**TASK OBJECTIVE**
Below are entries. Copy exactly the lines running from the line that holds "w hu hw hlk" to the line that holds "rw [hk₀] at key hua", with both ends included.

**Saved data entries**
________________________________________
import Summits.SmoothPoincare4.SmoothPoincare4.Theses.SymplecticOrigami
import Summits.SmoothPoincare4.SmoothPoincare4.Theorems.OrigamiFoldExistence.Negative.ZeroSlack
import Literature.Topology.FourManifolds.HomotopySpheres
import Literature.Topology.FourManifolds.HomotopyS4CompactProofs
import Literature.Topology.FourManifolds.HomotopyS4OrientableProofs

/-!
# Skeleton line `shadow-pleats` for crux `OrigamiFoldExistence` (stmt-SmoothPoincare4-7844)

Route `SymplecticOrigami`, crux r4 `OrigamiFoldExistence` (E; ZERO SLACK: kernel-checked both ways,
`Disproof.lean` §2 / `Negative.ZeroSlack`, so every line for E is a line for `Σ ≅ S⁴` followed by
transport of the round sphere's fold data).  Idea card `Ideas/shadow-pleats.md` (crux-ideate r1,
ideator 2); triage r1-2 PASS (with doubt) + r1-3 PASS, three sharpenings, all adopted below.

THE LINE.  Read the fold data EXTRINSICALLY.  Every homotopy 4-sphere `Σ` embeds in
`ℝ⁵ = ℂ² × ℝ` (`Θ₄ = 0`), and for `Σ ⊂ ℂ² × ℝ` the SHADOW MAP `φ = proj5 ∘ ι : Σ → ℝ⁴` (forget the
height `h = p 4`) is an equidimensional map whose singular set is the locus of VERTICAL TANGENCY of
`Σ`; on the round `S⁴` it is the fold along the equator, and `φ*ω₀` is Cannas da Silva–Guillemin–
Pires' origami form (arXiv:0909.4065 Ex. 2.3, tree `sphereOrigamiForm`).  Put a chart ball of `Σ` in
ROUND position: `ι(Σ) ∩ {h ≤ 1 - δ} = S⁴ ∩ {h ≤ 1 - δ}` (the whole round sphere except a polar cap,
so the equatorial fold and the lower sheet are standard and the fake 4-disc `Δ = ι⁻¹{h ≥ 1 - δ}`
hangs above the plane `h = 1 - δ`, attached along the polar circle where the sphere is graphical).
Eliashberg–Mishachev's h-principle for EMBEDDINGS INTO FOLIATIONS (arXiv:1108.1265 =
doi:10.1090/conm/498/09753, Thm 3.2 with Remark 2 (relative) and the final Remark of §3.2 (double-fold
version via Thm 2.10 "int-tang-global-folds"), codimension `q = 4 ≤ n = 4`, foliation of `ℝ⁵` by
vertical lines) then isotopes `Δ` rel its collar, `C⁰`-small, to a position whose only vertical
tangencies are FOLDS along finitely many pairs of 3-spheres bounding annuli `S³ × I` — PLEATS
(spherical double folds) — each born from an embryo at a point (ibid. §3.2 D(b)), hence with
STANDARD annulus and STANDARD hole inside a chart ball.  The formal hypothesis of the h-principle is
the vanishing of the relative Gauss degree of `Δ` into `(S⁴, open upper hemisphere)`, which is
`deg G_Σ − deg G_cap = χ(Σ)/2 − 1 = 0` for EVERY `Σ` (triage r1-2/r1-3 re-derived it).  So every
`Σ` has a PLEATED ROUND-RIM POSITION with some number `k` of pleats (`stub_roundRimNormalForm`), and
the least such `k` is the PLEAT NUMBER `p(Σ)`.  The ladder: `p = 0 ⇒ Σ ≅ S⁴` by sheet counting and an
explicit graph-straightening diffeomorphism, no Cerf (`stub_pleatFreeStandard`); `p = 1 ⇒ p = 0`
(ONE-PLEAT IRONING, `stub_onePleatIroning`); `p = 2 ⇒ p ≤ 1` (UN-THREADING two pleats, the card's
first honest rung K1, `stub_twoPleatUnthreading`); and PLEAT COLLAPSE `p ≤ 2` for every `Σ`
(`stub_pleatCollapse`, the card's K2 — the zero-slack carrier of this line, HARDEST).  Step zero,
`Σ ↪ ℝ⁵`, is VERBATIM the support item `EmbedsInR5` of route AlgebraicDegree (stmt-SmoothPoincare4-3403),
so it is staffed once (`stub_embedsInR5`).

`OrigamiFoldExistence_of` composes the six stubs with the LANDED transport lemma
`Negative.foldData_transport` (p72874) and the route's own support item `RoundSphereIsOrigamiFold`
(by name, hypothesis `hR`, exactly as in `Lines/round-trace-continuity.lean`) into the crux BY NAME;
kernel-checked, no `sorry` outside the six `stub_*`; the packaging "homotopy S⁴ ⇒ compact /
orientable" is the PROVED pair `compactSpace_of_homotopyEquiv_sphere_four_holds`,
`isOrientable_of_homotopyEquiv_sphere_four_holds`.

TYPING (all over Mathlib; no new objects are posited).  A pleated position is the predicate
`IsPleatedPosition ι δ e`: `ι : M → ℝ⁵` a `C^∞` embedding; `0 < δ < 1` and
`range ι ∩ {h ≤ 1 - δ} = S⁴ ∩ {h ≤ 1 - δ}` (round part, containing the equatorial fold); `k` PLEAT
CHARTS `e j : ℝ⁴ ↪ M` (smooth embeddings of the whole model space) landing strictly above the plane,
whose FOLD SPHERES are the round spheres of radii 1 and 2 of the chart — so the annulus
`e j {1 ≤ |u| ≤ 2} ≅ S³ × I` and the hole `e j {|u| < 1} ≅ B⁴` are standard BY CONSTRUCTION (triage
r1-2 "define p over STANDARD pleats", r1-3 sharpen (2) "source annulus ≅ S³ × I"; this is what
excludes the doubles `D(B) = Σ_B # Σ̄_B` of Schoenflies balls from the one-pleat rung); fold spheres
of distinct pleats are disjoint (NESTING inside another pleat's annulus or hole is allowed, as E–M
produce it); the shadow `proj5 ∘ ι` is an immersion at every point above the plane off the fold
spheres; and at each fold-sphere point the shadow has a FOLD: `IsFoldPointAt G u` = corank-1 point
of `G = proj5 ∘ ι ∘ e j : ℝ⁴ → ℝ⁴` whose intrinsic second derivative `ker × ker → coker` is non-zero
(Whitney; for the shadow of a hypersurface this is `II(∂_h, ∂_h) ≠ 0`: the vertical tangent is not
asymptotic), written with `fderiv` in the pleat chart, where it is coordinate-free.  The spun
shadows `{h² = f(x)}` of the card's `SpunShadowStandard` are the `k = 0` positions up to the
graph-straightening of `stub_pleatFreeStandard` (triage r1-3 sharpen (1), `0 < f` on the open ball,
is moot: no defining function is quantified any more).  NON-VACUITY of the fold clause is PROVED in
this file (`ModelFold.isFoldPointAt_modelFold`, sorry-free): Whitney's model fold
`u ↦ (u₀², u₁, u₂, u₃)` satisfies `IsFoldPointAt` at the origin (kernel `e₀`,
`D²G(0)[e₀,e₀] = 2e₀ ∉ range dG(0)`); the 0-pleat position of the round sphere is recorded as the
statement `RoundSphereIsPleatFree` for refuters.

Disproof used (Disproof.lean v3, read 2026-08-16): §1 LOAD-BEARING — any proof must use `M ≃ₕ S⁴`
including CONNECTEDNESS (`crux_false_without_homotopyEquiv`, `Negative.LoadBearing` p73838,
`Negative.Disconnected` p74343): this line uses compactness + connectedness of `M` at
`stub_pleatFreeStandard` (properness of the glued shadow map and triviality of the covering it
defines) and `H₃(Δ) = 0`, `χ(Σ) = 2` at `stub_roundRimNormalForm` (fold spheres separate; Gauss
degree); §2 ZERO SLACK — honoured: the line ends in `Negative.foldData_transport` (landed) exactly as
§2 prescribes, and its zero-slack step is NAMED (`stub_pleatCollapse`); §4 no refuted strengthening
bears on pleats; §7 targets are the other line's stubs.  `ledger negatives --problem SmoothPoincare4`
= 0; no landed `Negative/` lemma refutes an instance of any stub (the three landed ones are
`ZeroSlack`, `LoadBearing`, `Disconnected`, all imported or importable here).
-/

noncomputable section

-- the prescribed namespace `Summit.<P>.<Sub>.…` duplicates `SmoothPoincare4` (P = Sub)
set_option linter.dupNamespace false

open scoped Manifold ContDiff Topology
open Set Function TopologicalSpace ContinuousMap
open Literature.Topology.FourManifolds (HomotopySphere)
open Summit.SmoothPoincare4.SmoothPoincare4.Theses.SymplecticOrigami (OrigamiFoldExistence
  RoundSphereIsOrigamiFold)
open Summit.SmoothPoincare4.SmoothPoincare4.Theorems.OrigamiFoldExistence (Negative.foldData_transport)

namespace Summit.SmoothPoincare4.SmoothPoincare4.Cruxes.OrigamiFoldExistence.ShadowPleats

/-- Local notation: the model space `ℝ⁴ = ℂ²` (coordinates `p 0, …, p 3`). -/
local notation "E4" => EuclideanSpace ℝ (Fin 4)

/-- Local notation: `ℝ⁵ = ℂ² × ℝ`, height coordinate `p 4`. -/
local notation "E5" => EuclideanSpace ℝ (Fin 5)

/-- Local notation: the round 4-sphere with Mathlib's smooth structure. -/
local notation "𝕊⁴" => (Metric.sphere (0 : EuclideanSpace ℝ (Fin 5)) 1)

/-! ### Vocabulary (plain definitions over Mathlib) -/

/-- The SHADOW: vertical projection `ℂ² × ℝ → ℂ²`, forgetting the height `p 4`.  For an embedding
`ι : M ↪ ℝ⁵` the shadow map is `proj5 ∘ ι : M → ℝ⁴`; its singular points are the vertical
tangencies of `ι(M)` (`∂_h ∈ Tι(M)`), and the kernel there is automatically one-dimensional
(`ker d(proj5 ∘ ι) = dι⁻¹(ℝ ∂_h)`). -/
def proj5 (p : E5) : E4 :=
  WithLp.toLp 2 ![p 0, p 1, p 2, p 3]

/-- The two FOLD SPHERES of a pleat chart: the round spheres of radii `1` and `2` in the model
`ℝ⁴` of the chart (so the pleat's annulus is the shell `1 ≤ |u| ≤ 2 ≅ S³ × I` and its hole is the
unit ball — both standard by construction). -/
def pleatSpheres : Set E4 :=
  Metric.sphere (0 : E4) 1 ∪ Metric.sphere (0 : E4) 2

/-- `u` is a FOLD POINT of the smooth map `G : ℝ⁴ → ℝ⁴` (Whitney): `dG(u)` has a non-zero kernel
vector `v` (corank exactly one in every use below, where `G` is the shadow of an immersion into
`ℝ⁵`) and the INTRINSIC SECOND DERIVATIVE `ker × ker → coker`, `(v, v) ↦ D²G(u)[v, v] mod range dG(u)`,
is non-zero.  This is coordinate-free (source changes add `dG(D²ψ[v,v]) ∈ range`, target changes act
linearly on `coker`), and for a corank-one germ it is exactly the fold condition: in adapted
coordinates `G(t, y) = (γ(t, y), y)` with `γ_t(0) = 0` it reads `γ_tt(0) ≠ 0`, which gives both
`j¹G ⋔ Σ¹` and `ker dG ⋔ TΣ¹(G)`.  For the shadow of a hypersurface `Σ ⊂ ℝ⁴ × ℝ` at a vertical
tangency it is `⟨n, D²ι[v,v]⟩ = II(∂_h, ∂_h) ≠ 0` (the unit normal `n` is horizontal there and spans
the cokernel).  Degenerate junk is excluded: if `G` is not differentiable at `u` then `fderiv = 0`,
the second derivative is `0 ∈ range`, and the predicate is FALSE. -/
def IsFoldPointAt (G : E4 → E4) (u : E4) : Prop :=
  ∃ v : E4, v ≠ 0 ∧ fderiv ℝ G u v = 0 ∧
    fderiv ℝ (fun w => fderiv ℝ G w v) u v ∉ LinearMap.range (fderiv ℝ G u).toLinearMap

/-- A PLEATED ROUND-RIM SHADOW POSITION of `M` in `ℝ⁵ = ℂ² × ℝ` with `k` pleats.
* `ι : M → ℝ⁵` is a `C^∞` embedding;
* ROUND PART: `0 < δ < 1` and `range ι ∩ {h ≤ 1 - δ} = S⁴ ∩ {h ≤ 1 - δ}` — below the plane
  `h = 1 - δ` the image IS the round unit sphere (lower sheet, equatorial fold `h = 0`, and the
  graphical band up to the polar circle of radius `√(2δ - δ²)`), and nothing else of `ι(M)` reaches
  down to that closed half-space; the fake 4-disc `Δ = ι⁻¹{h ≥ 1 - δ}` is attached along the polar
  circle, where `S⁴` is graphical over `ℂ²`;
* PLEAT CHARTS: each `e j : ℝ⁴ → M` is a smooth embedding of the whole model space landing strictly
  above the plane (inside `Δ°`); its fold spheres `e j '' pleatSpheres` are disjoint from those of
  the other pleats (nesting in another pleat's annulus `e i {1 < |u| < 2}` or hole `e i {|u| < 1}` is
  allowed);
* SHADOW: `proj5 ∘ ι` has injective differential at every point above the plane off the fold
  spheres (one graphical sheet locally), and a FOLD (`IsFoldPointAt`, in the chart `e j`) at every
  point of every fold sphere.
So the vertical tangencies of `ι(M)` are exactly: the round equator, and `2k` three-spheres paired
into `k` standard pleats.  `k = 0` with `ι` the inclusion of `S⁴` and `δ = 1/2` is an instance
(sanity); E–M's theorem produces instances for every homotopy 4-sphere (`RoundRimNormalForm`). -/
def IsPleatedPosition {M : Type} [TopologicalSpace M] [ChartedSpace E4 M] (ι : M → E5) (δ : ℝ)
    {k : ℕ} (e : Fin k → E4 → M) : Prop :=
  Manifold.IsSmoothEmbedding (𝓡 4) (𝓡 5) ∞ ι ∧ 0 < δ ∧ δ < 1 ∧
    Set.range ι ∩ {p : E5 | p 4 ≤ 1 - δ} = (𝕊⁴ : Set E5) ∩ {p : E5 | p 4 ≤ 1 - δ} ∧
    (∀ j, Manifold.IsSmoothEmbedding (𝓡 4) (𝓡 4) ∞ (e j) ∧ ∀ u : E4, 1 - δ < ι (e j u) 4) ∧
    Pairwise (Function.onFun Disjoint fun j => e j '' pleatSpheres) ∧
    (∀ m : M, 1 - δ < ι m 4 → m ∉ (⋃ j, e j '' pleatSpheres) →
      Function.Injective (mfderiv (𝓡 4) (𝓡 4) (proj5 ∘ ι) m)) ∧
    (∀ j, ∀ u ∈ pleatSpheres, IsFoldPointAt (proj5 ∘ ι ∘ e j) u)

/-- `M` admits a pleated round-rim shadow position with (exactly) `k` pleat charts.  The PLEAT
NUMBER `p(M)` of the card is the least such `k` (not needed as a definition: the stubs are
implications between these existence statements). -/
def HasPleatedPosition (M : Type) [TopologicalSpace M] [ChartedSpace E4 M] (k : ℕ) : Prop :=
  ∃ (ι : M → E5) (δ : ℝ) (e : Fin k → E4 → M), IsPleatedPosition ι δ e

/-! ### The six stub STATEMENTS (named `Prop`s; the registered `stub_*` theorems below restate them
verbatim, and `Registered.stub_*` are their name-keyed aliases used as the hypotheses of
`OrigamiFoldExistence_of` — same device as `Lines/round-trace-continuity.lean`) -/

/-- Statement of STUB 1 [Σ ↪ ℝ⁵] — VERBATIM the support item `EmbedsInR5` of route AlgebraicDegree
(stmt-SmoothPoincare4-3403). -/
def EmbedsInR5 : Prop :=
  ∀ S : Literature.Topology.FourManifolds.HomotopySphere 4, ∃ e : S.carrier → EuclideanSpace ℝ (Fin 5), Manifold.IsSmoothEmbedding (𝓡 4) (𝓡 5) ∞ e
________________________________________
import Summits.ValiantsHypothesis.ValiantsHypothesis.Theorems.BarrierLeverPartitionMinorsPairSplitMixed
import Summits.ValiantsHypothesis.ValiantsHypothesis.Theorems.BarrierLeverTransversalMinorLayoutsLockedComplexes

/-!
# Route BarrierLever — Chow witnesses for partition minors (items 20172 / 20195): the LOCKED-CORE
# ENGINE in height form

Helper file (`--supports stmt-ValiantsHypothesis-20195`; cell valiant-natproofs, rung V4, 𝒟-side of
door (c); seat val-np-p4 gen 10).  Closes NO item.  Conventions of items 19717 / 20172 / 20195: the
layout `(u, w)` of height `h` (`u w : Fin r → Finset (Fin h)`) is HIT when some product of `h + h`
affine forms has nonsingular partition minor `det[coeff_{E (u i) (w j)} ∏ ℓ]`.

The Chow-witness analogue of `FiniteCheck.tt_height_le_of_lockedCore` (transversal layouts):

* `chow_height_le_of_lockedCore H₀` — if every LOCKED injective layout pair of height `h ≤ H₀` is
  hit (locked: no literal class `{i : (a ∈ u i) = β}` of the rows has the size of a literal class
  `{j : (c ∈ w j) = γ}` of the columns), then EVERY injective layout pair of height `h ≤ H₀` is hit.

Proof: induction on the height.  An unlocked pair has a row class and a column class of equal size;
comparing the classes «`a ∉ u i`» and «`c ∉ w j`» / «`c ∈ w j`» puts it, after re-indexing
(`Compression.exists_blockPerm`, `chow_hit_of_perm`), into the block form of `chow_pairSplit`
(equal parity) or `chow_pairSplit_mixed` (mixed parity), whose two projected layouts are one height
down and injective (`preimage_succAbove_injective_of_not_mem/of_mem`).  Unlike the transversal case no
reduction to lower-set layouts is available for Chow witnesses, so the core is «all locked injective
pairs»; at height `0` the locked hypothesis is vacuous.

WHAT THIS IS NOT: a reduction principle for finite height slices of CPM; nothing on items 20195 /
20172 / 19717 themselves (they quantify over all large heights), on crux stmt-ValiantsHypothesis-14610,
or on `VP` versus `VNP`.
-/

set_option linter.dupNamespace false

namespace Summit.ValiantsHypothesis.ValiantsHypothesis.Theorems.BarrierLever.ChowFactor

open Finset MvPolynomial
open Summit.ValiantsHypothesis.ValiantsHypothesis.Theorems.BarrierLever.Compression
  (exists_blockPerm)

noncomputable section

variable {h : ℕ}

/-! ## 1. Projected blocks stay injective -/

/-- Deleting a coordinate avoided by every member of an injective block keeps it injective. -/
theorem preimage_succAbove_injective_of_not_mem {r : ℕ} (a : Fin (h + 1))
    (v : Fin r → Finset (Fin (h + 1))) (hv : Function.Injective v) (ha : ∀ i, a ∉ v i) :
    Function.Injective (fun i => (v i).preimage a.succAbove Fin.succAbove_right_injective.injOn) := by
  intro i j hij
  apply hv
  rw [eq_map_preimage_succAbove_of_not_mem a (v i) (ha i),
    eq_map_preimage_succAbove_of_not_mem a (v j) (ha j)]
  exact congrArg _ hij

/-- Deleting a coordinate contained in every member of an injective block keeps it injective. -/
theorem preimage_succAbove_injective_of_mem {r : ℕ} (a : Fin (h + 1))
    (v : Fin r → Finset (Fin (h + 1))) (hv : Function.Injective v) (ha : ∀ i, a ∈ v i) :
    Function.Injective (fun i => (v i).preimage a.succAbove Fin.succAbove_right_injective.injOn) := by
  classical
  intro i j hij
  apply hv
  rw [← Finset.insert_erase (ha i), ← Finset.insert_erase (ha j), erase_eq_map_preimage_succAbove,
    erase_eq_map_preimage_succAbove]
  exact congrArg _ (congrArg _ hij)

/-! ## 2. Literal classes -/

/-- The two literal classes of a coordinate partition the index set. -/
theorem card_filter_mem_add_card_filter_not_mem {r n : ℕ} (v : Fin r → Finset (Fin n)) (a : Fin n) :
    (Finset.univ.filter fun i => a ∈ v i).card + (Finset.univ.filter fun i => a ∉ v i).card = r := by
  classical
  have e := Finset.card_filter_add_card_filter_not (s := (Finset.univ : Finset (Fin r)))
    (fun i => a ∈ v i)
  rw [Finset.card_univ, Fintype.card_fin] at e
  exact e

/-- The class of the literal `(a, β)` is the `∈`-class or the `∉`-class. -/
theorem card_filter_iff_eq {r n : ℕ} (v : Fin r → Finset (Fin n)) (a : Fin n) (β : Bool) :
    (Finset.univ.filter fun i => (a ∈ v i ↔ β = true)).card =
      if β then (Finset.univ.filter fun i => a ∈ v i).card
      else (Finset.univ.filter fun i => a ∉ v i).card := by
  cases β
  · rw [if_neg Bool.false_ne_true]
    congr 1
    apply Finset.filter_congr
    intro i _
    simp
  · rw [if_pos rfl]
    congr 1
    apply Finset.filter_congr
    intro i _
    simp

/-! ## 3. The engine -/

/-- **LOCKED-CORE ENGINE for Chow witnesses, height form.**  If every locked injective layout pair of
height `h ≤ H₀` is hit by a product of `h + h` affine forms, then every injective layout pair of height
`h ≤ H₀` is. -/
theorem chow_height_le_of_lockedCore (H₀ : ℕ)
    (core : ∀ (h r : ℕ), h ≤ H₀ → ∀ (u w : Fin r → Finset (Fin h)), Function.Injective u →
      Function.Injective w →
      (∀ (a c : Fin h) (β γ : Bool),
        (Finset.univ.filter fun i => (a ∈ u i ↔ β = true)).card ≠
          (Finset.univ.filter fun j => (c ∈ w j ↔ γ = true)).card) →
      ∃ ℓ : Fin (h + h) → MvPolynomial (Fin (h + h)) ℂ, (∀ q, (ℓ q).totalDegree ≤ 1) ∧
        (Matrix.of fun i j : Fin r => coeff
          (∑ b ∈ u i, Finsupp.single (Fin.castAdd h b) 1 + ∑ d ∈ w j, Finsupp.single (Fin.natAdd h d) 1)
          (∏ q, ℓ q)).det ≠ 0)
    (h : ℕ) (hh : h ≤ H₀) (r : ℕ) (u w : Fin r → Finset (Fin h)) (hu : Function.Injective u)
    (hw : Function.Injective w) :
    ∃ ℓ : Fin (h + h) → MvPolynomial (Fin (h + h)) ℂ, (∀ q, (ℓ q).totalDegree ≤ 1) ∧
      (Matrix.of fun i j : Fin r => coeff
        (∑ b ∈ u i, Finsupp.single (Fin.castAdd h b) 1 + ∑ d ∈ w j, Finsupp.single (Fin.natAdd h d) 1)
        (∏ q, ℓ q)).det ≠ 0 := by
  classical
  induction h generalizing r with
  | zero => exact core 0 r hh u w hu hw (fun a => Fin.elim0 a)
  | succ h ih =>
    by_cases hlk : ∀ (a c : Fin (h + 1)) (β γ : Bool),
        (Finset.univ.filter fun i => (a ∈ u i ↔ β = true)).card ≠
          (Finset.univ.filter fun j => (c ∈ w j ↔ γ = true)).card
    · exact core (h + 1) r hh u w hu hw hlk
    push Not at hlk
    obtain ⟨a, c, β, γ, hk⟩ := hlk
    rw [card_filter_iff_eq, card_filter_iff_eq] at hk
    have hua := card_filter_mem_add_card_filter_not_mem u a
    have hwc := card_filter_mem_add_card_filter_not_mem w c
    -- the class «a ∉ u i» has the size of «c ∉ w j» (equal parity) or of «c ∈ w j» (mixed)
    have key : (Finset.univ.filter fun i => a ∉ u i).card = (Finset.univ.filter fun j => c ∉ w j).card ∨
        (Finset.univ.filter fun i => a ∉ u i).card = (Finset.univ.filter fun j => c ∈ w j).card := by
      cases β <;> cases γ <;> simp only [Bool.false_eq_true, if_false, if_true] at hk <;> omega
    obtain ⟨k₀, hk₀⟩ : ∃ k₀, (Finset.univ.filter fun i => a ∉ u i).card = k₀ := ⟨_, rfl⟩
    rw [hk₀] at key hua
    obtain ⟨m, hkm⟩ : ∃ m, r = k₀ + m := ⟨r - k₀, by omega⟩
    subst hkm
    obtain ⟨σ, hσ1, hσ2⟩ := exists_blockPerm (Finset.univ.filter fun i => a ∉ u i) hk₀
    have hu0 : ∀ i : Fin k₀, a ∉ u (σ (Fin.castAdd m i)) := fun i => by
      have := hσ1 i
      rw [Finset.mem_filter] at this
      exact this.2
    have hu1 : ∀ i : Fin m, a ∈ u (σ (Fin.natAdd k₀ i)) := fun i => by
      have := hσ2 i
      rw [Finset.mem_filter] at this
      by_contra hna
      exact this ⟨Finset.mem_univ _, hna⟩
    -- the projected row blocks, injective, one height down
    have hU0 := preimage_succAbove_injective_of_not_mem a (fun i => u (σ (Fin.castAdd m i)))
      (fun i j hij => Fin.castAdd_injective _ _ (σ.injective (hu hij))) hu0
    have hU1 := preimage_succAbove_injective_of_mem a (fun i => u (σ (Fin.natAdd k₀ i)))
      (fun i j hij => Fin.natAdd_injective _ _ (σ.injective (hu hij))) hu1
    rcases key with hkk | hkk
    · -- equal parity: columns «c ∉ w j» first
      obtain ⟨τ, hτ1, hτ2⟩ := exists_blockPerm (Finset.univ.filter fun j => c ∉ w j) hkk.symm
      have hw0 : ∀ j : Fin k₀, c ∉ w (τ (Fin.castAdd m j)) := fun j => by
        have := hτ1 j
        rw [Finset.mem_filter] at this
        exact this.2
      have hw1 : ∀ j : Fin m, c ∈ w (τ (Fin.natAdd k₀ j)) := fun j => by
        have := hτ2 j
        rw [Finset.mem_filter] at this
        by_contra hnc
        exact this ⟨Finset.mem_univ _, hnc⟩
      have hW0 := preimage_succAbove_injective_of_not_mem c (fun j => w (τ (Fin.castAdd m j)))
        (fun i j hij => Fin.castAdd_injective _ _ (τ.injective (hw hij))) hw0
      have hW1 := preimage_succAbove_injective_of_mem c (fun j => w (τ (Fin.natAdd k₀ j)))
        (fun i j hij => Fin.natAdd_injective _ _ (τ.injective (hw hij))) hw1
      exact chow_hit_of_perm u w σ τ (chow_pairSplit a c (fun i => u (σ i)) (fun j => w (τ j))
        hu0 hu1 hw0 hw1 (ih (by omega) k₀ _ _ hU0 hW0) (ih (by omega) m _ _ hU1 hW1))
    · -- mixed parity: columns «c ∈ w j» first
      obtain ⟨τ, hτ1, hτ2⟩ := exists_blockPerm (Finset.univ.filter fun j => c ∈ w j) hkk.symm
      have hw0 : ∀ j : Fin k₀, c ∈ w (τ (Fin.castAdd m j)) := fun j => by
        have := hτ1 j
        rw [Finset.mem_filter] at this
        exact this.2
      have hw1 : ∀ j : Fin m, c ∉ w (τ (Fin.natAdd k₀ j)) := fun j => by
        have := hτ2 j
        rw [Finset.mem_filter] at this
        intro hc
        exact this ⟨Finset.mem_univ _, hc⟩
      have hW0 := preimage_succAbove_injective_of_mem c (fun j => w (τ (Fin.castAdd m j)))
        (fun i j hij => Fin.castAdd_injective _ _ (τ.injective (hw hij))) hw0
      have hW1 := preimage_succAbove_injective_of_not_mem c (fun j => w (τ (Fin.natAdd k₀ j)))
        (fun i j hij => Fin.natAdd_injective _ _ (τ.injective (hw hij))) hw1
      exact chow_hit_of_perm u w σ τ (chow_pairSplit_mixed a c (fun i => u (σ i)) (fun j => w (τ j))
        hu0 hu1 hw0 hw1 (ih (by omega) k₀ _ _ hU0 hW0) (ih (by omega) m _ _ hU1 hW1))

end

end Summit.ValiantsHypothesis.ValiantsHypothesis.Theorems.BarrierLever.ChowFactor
________________________________________
**RESPONSE BELOW**
    · exact core (h + 1) r hh u w hu hw hlk
    push Not at hlk
    obtain ⟨a, c, β, γ, hk⟩ := hlk
    rw [card_filter_iff_eq, card_filter_iff_eq] at hk
    have hua := card_filter_mem_add_card_filter_not_mem u a
    have hwc := card_filter_mem_add_card_filter_not_mem w c
    -- the class «a ∉ u i» has the size of «c ∉ w j» (equal parity) or of «c ∈ w j» (mixed)
    have key : (Finset.univ.filter fun i => a ∉ u i).card = (Finset.univ.filter fun j => c ∉ w j).card ∨
        (Finset.univ.filter fun i => a ∉ u i).card = (Finset.univ.filter fun j => c ∈ w j).card := by
      cases β <;> cases γ <;> simp only [Bool.false_eq_true, if_false, if_true] at hk <;> omega
    obtain ⟨k₀, hk₀⟩ : ∃ k₀, (Finset.univ.filter fun i => a ∉ u i).card = k₀ := ⟨_, rfl⟩
    rw [hk₀] at key hua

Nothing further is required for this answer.